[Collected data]
-- Opening Marker --

import Summits.Ventures.PackingBounds.Energy.FivePointQuarticGramOne
import Summits.Ventures.PackingBounds.Energy.FivePointQuarticGramG1
import Summits.Ventures.PackingBounds.Energy.FivePointQuarticGramG2
import Summits.Ventures.PackingBounds.Energy.FivePointQuarticGramG3
import Summits.Ventures.PackingBounds.Energy.FivePointQuarticGramS2
import Summits.Ventures.PackingBounds.Energy.FivePointQuarticGramS4
import HarnessLib

/-!
# `FivePointQuartic`: the slack of the three-point inequality is `Σ_i m_i · (Gram form)` and nonnegative on the domain

Framing: lottery ticket; floor = certified bounds/negative ranges. Venture `PackingBounds`, cell
`pub-packcert`, energy family E3PT (pub-packcert-energy gen 11).
-/

noncomputable section

namespace Summit.Ventures.PackingBounds.Energy.FivePointQuartic

set_option maxRecDepth 20000 in
set_option maxHeartbeats 400000000 in
/-- The slack of the three-point inequality equals `Σ_i m_i(u,v,t) · w_i(u,v,t)ᵀ Y_i w_i(u,v,t)` (`ring`). -/
theorem rexp_eqQ4 (u v t : ℝ) :
    (pminKQ4 u + pminKQ4 v + pminKQ4 t) / 3 - (c0KQ4 + 3 * FexpKQ4 u v t + FexpKQ4 u u 1 + FexpKQ4 v v 1 + FexpKQ4 t t 1
      + (a1KQ4 * u + a1KQ4 * v + a1KQ4 * t) / 3)
      = quad_1Q4 (wv_1Q4 u v t) + (1 - u ^ 2) * quad_g1Q4 (wv_g1Q4 u v t) + (1 - v ^ 2) * quad_g2Q4 (wv_g2Q4 u v t) + (1 - t ^ 2) * quad_g3Q4 (wv_g3Q4 u v t) + ((1 - u ^ 2) * (1 - v ^ 2) + (1 - u ^ 2) * (1 - t ^ 2) + (1 - v ^ 2) * (1 - t ^ 2)) * quad_s2Q4 (wv_s2Q4 u v t) + (1 + 2 * u * v * t - u ^ 2 - v ^ 2 - t ^ 2) * quad_s4Q4 (wv_s4Q4 u v t) := by
  unfold pminKQ4 FexpKQ4 c0KQ4 a1KQ4 quad_1Q4 quad_g1Q4 quad_g2Q4 quad_g3Q4 quad_s2Q4 quad_s4Q4 quad_1_0Q4 quad_1_1Q4 quad_g1_0Q4 quad_g2_0Q4 quad_g3_0Q4 quad_s2_0Q4 quad_s4_0Q4
  simp only [wv_1Q4, wv_g1Q4, wv_g2Q4, wv_g3Q4, wv_s2Q4, wv_s4Q4]
  ring

/-- The slack polynomial is nonnegative on the domain `D` (each multiplier `≥ 0` on `D`, each Gram block PSD). -/
theorem slack_nonnegQ4 (u v t : ℝ) (hu1 : -1 ≤ u) (hu2 : u ≤ 1) (hv1 : -1 ≤ v) (hv2 : v ≤ 1) (ht1 : -1 ≤ t) (ht2 : t ≤ 1)
    (hdet : 0 ≤ 1 + 2 * u * v * t - u ^ 2 - v ^ 2 - t ^ 2) :
    0 ≤ (pminKQ4 u + pminKQ4 v + pminKQ4 t) / 3 - (c0KQ4 + 3 * FexpKQ4 u v t + FexpKQ4 u u 1 + FexpKQ4 v v 1 + FexpKQ4 t t 1
      + (a1KQ4 * u + a1KQ4 * v + a1KQ4 * t) / 3) := by
  rw [rexp_eqQ4]
  have mu1 : 0 ≤ 1 - u ^ 2 := by nlinarith
  have mv1 : 0 ≤ 1 - v ^ 2 := by nlinarith
  have mt1 : 0 ≤ 1 - t ^ 2 := by nlinarith
  exact (add_nonneg (add_nonneg (add_nonneg (add_nonneg (add_nonneg (quad_1_nonnegQ4 (wv_1Q4 u v t)) (mul_nonneg mu1 (quad_g1_nonnegQ4 (wv_g1Q4 u v t)))) (mul_nonneg mv1 (quad_g2_nonnegQ4 (wv_g2Q4 u v t)))) (mul_nonneg mt1 (quad_g3_nonnegQ4 (wv_g3Q4 u v t)))) (mul_nonneg (add_nonneg (add_nonneg (mul_nonneg mu1 mv1) (mul_nonneg mu1 mt1)) (mul_nonneg mv1 mt1)) (quad_s2_nonnegQ4 (wv_s2Q4 u v t)))) (mul_nonneg hdet (quad_s4_nonnegQ4 (wv_s4Q4 u v t))))

end Summit.Ventures.PackingBounds.Energy.FivePointQuartic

-- Closing Marker --

The response should consist of all the entries, copied without any alteration.

import Summits.Ventures.PackingBounds.Energy.FivePointQuarticGramOne
import Summits.Ventures.PackingBounds.Energy.FivePointQuarticGramG1
import Summits.Ventures.PackingBounds.Energy.FivePointQuarticGramG2
import Summits.Ventures.PackingBounds.Energy.FivePointQuarticGramG3
import Summits.Ventures.PackingBounds.Energy.FivePointQuarticGramS2
import Summits.Ventures.PackingBounds.Energy.FivePointQuarticGramS4
import HarnessLib

/-!
# `FivePointQuartic`: the slack of the three-point inequality is `Σ_i m_i · (Gram form)` and nonnegative on the domain

Framing: lottery ticket; floor = certified bounds/negative ranges. Venture `PackingBounds`, cell
`pub-packcert`, energy family E3PT (pub-packcert-energy gen 11).
-/

noncomputable section

namespace Summit.Ventures.PackingBounds.Energy.FivePointQuartic

set_option maxRecDepth 20000 in
set_option maxHeartbeats 400000000 in
/-- The slack of the three-point inequality equals `Σ_i m_i(u,v,t) · w_i(u,v,t)ᵀ Y_i w_i(u,v,t)` (`ring`). -/
theorem rexp_eqQ4 (u v t : ℝ) :
    (pminKQ4 u + pminKQ4 v + pminKQ4 t) / 3 - (c0KQ4 + 3 * FexpKQ4 u v t + FexpKQ4 u u 1 + FexpKQ4 v v 1 + FexpKQ4 t t 1
      + (a1KQ4 * u + a1KQ4 * v + a1KQ4 * t) / 3)
      = quad_1Q4 (wv_1Q4 u v t) + (1 - u ^ 2) * quad_g1Q4 (wv_g1Q4 u v t) + (1 - v ^ 2) * quad_g2Q4 (wv_g2Q4 u v t) + (1 - t ^ 2) * quad_g3Q4 (wv_g3Q4 u v t) + ((1 - u ^ 2) * (1 - v ^ 2) + (1 - u ^ 2) * (1 - t ^ 2) + (1 - v ^ 2) * (1 - t ^ 2)) * quad_s2Q4 (wv_s2Q4 u v t) + (1 + 2 * u * v * t - u ^ 2 - v ^ 2 - t ^ 2) * quad_s4Q4 (wv_s4Q4 u v t) := by
  unfold pminKQ4 FexpKQ4 c0KQ4 a1KQ4 quad_1Q4 quad_g1Q4 quad_g2Q4 quad_g3Q4 quad_s2Q4 quad_s4Q4 quad_1_0Q4 quad_1_1Q4 quad_g1_0Q4 quad_g2_0Q4 quad_g3_0Q4 quad_s2_0Q4 quad_s4_0Q4
  simp only [wv_1Q4, wv_g1Q4, wv_g2Q4, wv_g3Q4, wv_s2Q4, wv_s4Q4]
  ring

/-- The slack polynomial is nonnegative on the domain `D` (each multiplier `≥ 0` on `D`, each Gram block PSD). -/
theorem slack_nonnegQ4 (u v t : ℝ) (hu1 : -1 ≤ u) (hu2 : u ≤ 1) (hv1 : -1 ≤ v) (hv2 : v ≤ 1) (ht1 : -1 ≤ t) (ht2 : t ≤ 1)
    (hdet : 0 ≤ 1 + 2 * u * v * t - u ^ 2 - v ^ 2 - t ^ 2) :
    0 ≤ (pminKQ4 u + pminKQ4 v + pminKQ4 t) / 3 - (c0KQ4 + 3 * FexpKQ4 u v t + FexpKQ4 u u 1 + FexpKQ4 v v 1 + FexpKQ4 t t 1
      + (a1KQ4 * u + a1KQ4 * v + a1KQ4 * t) / 3) := by
  rw [rexp_eqQ4]
  have mu1 : 0 ≤ 1 - u ^ 2 := by nlinarith
  have mv1 : 0 ≤ 1 - v ^ 2 := by nlinarith
  have mt1 : 0 ≤ 1 - t ^ 2 := by nlinarith
  exact (add_nonneg (add_nonneg (add_nonneg (add_nonneg (add_nonneg (quad_1_nonnegQ4 (wv_1Q4 u v t)) (mul_nonneg mu1 (quad_g1_nonnegQ4 (wv_g1Q4 u v t)))) (mul_nonneg mv1 (quad_g2_nonnegQ4 (wv_g2Q4 u v t)))) (mul_nonneg mt1 (quad_g3_nonnegQ4 (wv_g3Q4 u v t)))) (mul_nonneg (add_nonneg (add_nonneg (mul_nonneg mu1 mv1) (mul_nonneg mu1 mt1)) (mul_nonneg mv1 mt1)) (quad_s2_nonnegQ4 (wv_s2Q4 u v t)))) (mul_nonneg hdet (quad_s4_nonnegQ4 (wv_s4Q4 u v t))))

end Summit.Ventures.PackingBounds.Energy.FivePointQuartic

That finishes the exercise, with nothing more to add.